Description of the task:
Among the lines below, keep only those from the one containing "τ⟩ : I) = x := by" through the one containing "Subtype.ext (by simp [hs])", and reproduce them exactly.

Top of Entries shown

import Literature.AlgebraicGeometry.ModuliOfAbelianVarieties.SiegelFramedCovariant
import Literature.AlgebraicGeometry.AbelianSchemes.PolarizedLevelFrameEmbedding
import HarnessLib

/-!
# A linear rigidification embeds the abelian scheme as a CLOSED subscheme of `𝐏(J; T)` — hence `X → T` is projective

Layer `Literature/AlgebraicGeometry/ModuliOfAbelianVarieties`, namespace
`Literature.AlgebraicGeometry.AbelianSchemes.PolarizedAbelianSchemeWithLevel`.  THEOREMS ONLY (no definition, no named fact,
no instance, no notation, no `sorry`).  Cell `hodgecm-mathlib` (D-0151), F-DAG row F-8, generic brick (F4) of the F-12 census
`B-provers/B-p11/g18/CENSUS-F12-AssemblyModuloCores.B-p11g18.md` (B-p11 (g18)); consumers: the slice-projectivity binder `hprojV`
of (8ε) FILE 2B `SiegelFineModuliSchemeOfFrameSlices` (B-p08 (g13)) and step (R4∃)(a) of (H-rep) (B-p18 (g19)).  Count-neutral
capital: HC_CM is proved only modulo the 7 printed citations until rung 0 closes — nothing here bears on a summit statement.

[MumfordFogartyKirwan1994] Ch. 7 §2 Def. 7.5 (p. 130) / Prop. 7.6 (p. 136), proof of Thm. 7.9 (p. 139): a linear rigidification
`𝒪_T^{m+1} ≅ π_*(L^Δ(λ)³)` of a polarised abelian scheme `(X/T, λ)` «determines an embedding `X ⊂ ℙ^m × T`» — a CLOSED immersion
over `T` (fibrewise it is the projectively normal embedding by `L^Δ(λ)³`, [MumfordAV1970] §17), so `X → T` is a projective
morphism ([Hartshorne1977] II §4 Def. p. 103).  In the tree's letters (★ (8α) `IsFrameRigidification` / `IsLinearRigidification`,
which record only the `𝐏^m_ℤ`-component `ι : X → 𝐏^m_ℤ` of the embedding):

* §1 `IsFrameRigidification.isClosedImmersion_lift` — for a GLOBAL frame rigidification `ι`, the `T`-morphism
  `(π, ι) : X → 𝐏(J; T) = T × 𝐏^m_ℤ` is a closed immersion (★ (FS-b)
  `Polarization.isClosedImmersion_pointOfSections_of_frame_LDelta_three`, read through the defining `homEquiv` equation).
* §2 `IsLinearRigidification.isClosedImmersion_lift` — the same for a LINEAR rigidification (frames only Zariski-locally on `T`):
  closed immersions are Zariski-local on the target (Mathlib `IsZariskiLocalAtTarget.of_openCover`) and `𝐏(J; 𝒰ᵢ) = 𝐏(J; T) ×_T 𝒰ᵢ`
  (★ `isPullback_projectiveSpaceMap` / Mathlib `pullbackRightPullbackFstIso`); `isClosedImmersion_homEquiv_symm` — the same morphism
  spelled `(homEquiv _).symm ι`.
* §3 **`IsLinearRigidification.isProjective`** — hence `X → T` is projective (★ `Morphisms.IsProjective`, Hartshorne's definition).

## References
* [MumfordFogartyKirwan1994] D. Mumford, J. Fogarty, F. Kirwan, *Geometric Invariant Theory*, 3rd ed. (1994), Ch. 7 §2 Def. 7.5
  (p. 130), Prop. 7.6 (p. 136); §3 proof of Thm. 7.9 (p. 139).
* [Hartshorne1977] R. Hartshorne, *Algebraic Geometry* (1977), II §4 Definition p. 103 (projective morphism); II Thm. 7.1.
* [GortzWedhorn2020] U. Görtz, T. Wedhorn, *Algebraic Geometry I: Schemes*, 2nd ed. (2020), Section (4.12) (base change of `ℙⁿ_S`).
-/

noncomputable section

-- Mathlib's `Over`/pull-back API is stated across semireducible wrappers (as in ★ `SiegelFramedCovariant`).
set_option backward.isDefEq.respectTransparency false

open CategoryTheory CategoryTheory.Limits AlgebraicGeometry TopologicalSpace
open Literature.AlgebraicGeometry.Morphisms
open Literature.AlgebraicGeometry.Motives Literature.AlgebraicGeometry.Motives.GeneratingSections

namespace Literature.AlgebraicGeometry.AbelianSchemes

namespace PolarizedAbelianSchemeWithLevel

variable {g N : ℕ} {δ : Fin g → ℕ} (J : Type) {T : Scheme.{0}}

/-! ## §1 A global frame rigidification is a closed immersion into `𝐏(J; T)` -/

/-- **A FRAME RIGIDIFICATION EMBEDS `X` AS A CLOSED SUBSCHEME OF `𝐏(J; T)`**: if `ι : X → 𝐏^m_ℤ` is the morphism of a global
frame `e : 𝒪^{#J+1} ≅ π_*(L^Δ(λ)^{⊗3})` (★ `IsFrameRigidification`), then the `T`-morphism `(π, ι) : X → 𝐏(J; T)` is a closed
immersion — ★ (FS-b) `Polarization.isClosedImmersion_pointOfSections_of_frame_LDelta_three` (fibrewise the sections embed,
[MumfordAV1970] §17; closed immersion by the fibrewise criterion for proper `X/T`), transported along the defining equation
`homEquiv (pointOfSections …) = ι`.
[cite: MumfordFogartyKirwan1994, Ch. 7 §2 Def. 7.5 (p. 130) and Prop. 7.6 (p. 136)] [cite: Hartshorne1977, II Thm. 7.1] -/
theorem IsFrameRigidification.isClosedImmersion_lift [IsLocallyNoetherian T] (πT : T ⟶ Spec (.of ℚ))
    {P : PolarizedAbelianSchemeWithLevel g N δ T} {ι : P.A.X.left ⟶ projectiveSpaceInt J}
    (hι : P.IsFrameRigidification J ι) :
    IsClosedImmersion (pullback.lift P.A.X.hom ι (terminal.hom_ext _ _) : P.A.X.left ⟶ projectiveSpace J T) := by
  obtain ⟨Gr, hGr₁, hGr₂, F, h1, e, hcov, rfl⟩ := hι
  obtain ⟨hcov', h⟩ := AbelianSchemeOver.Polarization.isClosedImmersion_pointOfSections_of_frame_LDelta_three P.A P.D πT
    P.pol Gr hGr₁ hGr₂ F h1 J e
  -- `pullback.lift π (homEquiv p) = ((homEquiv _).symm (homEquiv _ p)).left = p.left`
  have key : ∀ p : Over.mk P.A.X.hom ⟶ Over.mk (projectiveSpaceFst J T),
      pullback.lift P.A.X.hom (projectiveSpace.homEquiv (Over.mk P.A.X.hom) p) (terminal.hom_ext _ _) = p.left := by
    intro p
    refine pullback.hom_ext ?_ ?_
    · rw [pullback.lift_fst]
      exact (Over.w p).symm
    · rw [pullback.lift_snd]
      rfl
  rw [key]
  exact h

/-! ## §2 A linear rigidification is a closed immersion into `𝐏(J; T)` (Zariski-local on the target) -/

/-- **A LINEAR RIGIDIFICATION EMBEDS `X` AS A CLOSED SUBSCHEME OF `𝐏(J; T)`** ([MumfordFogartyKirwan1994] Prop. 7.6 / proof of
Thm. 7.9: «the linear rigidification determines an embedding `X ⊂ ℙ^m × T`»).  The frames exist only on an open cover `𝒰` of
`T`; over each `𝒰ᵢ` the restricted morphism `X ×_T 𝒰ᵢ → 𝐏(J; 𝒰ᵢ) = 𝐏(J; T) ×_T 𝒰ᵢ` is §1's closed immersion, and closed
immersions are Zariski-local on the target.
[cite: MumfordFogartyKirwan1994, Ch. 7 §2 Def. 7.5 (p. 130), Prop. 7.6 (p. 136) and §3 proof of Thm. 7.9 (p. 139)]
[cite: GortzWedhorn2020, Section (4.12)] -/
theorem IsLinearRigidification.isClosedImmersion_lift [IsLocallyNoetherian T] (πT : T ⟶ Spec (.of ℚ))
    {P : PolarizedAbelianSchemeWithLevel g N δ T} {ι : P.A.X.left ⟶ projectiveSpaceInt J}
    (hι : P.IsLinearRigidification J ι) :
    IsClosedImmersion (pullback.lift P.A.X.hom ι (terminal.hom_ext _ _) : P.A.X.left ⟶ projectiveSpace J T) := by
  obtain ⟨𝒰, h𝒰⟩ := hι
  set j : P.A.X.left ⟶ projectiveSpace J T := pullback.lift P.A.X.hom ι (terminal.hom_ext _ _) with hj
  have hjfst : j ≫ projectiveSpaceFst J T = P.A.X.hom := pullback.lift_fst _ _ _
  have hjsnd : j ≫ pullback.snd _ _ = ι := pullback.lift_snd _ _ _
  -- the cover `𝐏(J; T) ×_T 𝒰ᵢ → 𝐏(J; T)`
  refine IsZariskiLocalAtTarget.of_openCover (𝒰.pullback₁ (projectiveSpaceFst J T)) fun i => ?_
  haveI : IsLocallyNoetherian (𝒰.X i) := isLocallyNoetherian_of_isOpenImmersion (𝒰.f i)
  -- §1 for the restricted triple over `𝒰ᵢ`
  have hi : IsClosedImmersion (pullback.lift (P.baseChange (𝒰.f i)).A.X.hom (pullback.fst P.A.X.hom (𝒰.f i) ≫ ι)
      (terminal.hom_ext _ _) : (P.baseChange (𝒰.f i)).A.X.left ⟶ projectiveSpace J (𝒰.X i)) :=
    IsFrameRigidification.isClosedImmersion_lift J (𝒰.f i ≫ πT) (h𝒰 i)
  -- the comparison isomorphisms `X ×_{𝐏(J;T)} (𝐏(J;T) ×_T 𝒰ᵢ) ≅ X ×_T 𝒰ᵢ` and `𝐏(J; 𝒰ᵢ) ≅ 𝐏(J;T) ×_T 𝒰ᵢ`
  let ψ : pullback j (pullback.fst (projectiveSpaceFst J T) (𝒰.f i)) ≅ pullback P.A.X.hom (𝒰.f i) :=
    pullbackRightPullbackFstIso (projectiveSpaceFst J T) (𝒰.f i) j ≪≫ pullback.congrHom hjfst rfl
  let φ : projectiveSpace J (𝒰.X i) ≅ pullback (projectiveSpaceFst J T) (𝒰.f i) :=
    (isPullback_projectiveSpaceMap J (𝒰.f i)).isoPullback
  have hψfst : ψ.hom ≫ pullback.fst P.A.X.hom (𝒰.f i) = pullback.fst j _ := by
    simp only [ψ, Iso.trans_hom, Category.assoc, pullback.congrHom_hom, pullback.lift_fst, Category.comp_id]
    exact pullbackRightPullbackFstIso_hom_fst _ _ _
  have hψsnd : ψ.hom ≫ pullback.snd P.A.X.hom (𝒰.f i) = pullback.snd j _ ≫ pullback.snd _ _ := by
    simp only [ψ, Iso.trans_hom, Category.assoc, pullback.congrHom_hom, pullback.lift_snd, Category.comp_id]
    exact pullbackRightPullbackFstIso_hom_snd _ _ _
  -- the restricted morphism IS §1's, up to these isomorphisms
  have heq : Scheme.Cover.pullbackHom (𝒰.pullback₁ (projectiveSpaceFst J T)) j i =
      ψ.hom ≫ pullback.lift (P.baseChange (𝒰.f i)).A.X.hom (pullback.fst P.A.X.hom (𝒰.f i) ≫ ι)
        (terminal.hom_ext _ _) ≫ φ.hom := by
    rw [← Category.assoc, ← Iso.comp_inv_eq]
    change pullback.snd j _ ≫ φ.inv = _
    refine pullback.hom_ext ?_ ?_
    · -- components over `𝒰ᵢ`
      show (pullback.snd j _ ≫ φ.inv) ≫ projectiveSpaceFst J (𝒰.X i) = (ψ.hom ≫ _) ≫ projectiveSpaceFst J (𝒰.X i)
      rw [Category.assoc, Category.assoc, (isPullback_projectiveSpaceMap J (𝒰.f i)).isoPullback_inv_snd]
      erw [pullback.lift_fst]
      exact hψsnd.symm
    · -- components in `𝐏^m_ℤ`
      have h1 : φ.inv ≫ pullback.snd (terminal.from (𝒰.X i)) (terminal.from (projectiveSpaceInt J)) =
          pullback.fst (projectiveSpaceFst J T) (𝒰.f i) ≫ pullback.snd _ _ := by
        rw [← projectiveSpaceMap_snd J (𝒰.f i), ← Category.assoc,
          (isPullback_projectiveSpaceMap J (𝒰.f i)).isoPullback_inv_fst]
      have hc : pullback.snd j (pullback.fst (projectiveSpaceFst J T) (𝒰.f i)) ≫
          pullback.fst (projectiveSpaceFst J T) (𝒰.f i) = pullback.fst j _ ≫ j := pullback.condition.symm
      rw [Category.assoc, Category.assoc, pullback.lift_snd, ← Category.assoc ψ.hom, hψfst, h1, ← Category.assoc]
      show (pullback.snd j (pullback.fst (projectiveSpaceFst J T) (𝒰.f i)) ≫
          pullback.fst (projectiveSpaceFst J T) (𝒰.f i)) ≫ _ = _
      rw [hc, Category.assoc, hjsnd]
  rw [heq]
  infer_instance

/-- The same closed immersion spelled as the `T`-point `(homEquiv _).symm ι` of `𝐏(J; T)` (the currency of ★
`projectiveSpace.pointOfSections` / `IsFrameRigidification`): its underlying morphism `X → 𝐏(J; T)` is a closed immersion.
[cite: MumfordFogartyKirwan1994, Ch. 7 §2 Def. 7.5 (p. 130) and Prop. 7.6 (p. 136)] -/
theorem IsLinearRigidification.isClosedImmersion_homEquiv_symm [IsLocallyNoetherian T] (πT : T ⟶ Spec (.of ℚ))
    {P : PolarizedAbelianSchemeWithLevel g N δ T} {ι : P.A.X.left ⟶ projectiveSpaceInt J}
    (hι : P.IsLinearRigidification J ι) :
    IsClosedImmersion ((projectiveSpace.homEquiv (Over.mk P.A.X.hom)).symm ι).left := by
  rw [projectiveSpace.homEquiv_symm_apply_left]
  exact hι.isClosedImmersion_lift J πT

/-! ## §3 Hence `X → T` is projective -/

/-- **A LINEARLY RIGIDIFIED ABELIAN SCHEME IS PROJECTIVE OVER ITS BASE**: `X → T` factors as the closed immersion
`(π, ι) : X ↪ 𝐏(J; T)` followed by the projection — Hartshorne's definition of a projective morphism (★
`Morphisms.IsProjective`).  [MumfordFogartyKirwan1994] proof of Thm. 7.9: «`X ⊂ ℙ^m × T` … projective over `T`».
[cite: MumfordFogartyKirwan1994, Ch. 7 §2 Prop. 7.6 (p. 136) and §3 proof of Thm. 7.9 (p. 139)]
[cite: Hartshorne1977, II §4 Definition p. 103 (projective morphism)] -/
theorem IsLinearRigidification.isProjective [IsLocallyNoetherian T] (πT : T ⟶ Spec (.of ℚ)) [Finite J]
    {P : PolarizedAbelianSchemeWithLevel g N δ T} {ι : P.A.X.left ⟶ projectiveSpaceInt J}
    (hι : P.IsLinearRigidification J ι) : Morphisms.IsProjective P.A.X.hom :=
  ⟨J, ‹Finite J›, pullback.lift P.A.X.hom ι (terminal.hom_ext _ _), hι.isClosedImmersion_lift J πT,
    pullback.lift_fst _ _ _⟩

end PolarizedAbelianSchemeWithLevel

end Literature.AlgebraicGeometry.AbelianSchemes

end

Bottom of Entries shown
Top of Entries shown

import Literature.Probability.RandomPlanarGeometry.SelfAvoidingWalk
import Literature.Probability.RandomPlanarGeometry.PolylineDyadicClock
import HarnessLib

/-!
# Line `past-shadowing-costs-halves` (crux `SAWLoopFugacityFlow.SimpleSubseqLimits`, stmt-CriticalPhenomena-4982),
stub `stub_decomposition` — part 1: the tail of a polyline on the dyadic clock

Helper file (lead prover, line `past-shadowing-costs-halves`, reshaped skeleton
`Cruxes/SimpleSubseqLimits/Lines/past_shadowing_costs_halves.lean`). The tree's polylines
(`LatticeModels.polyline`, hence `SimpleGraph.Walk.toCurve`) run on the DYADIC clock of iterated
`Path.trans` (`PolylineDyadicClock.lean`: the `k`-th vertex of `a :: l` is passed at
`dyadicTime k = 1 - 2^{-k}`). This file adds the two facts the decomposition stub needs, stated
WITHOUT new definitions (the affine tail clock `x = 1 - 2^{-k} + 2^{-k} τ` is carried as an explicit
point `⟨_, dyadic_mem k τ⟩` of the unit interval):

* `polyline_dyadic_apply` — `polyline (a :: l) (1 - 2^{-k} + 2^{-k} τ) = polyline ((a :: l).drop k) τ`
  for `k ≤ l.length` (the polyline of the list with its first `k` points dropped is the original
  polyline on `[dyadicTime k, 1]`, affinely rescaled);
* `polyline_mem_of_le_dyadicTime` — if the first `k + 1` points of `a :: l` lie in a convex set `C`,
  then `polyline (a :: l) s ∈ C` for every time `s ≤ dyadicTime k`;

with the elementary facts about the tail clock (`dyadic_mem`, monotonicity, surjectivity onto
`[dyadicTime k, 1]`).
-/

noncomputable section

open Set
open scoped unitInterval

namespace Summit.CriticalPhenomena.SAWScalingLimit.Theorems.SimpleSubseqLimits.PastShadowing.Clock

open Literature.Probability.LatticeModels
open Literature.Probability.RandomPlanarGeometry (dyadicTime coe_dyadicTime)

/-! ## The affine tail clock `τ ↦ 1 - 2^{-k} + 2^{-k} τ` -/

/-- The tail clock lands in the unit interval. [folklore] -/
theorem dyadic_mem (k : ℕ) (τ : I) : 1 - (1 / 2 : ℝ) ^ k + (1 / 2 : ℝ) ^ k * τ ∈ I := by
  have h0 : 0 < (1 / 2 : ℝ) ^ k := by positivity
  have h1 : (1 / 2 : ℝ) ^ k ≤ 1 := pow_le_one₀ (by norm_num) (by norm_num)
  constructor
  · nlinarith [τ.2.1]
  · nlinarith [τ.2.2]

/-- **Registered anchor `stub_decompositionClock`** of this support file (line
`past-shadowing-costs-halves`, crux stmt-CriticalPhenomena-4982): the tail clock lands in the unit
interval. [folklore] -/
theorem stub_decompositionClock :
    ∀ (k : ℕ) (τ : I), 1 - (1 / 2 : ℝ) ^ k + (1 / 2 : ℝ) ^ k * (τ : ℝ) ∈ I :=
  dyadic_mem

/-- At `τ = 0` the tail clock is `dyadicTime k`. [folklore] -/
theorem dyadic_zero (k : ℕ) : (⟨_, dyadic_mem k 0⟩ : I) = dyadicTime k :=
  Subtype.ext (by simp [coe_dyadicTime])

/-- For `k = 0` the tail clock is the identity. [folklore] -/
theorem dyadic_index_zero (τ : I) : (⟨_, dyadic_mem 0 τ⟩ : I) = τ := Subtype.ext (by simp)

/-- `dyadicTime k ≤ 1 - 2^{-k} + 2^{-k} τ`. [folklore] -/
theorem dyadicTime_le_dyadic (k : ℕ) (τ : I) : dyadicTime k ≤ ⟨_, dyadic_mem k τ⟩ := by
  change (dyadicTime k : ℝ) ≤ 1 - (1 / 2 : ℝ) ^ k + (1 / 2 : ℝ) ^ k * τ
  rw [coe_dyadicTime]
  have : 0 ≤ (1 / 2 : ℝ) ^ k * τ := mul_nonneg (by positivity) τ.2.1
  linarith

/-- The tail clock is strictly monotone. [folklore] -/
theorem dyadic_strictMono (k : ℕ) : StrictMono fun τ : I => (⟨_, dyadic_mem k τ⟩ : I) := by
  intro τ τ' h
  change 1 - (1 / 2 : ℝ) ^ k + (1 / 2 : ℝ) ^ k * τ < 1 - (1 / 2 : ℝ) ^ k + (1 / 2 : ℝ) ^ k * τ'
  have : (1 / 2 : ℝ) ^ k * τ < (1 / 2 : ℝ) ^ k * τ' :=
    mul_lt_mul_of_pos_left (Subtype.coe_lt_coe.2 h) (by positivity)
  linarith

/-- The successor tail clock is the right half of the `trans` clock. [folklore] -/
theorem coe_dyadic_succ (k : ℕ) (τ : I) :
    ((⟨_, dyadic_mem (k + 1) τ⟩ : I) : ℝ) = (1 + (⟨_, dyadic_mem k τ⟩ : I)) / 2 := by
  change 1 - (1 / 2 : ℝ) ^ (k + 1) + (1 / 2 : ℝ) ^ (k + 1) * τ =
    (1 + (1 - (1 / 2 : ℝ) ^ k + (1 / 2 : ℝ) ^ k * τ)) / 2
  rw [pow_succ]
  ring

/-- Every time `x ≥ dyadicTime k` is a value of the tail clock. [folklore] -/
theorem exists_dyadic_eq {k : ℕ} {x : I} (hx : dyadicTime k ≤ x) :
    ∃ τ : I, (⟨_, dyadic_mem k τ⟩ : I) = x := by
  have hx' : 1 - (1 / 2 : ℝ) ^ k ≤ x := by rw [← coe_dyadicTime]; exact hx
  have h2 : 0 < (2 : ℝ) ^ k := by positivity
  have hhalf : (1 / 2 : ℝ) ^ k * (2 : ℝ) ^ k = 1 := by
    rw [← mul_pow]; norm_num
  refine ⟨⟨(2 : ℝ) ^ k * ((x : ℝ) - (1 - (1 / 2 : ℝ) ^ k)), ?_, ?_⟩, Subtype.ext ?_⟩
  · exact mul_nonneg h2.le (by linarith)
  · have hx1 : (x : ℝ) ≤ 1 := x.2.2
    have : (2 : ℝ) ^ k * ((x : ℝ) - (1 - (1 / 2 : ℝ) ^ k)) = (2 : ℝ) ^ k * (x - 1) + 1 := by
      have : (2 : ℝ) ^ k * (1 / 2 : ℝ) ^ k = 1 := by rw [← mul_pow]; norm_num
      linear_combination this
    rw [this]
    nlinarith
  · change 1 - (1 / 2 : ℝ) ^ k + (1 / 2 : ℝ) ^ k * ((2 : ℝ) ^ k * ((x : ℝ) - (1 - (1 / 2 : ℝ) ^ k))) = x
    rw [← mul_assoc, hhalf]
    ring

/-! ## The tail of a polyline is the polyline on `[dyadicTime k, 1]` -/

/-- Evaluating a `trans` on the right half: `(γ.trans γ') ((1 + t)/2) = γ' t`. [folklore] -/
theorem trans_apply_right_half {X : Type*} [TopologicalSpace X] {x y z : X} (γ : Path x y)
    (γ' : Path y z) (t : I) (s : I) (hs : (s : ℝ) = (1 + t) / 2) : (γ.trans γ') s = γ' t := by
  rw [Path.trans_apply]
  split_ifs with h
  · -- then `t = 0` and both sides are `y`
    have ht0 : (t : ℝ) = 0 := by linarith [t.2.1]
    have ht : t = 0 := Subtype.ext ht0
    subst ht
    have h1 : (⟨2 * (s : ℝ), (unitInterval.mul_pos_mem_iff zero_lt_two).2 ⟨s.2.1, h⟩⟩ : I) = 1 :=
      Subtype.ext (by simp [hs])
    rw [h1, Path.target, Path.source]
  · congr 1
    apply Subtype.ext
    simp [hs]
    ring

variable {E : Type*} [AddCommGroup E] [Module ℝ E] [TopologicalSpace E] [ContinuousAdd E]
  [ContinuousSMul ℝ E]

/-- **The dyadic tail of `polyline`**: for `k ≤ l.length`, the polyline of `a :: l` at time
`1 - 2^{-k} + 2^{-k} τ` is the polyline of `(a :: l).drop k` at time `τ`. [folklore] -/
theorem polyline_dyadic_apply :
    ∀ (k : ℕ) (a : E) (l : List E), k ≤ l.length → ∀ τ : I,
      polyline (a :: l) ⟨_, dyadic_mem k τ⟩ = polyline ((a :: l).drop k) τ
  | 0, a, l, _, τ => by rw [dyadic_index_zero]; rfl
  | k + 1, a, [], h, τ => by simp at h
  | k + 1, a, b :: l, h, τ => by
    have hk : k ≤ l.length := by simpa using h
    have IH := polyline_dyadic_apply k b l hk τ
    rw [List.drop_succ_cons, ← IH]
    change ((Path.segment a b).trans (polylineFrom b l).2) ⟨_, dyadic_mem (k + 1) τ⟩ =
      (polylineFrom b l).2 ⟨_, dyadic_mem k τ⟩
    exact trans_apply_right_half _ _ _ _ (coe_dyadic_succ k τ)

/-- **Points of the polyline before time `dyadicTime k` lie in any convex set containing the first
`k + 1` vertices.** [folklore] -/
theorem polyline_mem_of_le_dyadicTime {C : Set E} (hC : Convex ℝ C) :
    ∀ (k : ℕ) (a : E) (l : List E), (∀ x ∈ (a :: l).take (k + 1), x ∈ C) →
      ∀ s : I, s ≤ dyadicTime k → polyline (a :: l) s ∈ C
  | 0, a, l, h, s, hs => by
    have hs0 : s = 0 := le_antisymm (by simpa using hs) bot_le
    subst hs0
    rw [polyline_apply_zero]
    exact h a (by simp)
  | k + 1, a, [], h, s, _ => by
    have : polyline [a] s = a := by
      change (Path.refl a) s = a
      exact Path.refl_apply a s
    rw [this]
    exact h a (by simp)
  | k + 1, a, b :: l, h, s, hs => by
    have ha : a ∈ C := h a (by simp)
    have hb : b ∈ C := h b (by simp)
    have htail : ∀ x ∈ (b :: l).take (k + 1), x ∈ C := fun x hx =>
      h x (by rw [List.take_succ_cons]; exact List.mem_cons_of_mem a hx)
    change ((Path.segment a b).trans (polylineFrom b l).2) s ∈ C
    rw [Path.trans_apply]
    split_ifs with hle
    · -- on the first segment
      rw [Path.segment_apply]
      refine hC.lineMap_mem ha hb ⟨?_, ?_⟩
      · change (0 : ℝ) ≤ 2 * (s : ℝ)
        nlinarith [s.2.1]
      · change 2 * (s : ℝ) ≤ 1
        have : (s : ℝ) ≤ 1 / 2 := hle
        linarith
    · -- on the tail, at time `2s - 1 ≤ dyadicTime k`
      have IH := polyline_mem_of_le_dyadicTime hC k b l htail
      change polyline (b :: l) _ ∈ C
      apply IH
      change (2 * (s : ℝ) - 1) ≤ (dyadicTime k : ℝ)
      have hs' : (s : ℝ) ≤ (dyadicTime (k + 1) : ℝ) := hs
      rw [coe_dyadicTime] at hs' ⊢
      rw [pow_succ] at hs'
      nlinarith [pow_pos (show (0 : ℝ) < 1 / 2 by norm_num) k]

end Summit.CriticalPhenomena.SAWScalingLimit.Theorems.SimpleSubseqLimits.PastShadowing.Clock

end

Bottom of Entries shown

Written response:
    ∃ τ : I, (⟨_, dyadic_mem k τ⟩ : I) = x := by
  have hx' : 1 - (1 / 2 : ℝ) ^ k ≤ x := by rw [← coe_dyadicTime]; exact hx
  have h2 : 0 < (2 : ℝ) ^ k := by positivity
  have hhalf : (1 / 2 : ℝ) ^ k * (2 : ℝ) ^ k = 1 := by
    rw [← mul_pow]; norm_num
  refine ⟨⟨(2 : ℝ) ^ k * ((x : ℝ) - (1 - (1 / 2 : ℝ) ^ k)), ?_, ?_⟩, Subtype.ext ?_⟩
  · exact mul_nonneg h2.le (by linarith)
  · have hx1 : (x : ℝ) ≤ 1 := x.2.2
    have : (2 : ℝ) ^ k * ((x : ℝ) - (1 - (1 / 2 : ℝ) ^ k)) = (2 : ℝ) ^ k * (x - 1) + 1 := by
      have : (2 : ℝ) ^ k * (1 / 2 : ℝ) ^ k = 1 := by rw [← mul_pow]; norm_num
      linear_combination this
    rw [this]
    nlinarith
  · change 1 - (1 / 2 : ℝ) ^ k + (1 / 2 : ℝ) ^ k * ((2 : ℝ) ^ k * ((x : ℝ) - (1 - (1 / 2 : ℝ) ^ k))) = x
    rw [← mul_assoc, hhalf]
    ring

/-! ## The tail of a polyline is the polyline on `[dyadicTime k, 1]` -/

/-- Evaluating a `trans` on the right half: `(γ.trans γ') ((1 + t)/2) = γ' t`. [folklore] -/
theorem trans_apply_right_half {X : Type*} [TopologicalSpace X] {x y z : X} (γ : Path x y)
    (γ' : Path y z) (t : I) (s : I) (hs : (s : ℝ) = (1 + t) / 2) : (γ.trans γ') s = γ' t := by
  rw [Path.trans_apply]
  split_ifs with h
  · -- then `t = 0` and both sides are `y`
    have ht0 : (t : ℝ) = 0 := by linarith [t.2.1]
    have ht : t = 0 := Subtype.ext ht0
    subst ht
    have h1 : (⟨2 * (s : ℝ), (unitInterval.mul_pos_mem_iff zero_lt_two).2 ⟨s.2.1, h⟩⟩ : I) = 1 :=
      Subtype.ext (by simp [hs])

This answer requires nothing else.